* **ASSIGNMENT**: Write out the data exactly, keeping every line.

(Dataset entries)
- - - -
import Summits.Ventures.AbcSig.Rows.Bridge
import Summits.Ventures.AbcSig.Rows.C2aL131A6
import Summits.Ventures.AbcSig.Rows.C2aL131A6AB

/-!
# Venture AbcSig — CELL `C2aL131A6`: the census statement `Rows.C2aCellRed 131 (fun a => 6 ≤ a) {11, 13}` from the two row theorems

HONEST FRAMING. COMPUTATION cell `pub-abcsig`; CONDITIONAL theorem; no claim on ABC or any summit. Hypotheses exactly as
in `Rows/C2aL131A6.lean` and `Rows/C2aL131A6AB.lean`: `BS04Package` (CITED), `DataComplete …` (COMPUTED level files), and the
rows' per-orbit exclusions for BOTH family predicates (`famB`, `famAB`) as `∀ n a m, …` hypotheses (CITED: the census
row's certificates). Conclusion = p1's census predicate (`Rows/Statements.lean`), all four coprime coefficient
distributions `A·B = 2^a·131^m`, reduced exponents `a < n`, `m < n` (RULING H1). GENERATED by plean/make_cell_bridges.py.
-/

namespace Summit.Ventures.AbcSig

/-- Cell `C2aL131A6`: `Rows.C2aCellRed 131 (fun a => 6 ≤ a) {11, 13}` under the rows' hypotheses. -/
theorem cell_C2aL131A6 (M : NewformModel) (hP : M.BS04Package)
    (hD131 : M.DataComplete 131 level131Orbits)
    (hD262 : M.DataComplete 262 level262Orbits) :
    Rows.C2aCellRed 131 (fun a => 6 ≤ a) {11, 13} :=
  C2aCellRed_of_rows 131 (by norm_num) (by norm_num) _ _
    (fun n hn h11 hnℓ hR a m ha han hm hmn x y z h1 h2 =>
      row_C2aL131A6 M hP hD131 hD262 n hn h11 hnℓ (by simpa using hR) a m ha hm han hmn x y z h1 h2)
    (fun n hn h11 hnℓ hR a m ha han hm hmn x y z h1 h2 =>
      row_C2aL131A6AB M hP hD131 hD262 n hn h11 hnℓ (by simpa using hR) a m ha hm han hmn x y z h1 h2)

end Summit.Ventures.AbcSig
- - - -
* **EXPECTED ANSWER**:
import Summits.Ventures.AbcSig.Rows.Bridge
import Summits.Ventures.AbcSig.Rows.C2aL131A6
import Summits.Ventures.AbcSig.Rows.C2aL131A6AB

/-!
# Venture AbcSig — CELL `C2aL131A6`: the census statement `Rows.C2aCellRed 131 (fun a => 6 ≤ a) {11, 13}` from the two row theorems

HONEST FRAMING. COMPUTATION cell `pub-abcsig`; CONDITIONAL theorem; no claim on ABC or any summit. Hypotheses exactly as
in `Rows/C2aL131A6.lean` and `Rows/C2aL131A6AB.lean`: `BS04Package` (CITED), `DataComplete …` (COMPUTED level files), and the
rows' per-orbit exclusions for BOTH family predicates (`famB`, `famAB`) as `∀ n a m, …` hypotheses (CITED: the census
row's certificates). Conclusion = p1's census predicate (`Rows/Statements.lean`), all four coprime coefficient
distributions `A·B = 2^a·131^m`, reduced exponents `a < n`, `m < n` (RULING H1). GENERATED by plean/make_cell_bridges.py.
-/

namespace Summit.Ventures.AbcSig

/-- Cell `C2aL131A6`: `Rows.C2aCellRed 131 (fun a => 6 ≤ a) {11, 13}` under the rows' hypotheses. -/
theorem cell_C2aL131A6 (M : NewformModel) (hP : M.BS04Package)
    (hD131 : M.DataComplete 131 level131Orbits)
    (hD262 : M.DataComplete 262 level262Orbits) :
    Rows.C2aCellRed 131 (fun a => 6 ≤ a) {11, 13} :=
  C2aCellRed_of_rows 131 (by norm_num) (by norm_num) _ _
    (fun n hn h11 hnℓ hR a m ha han hm hmn x y z h1 h2 =>
      row_C2aL131A6 M hP hD131 hD262 n hn h11 hnℓ (by simpa using hR) a m ha hm han hmn x y z h1 h2)
    (fun n hn h11 hnℓ hR a m ha han hm hmn x y z h1 h2 =>
      row_C2aL131A6AB M hP hD131 hD262 n hn h11 hnℓ (by simpa using hR) a m ha hm han hmn x y z h1 h2)

end Summit.Ventures.AbcSig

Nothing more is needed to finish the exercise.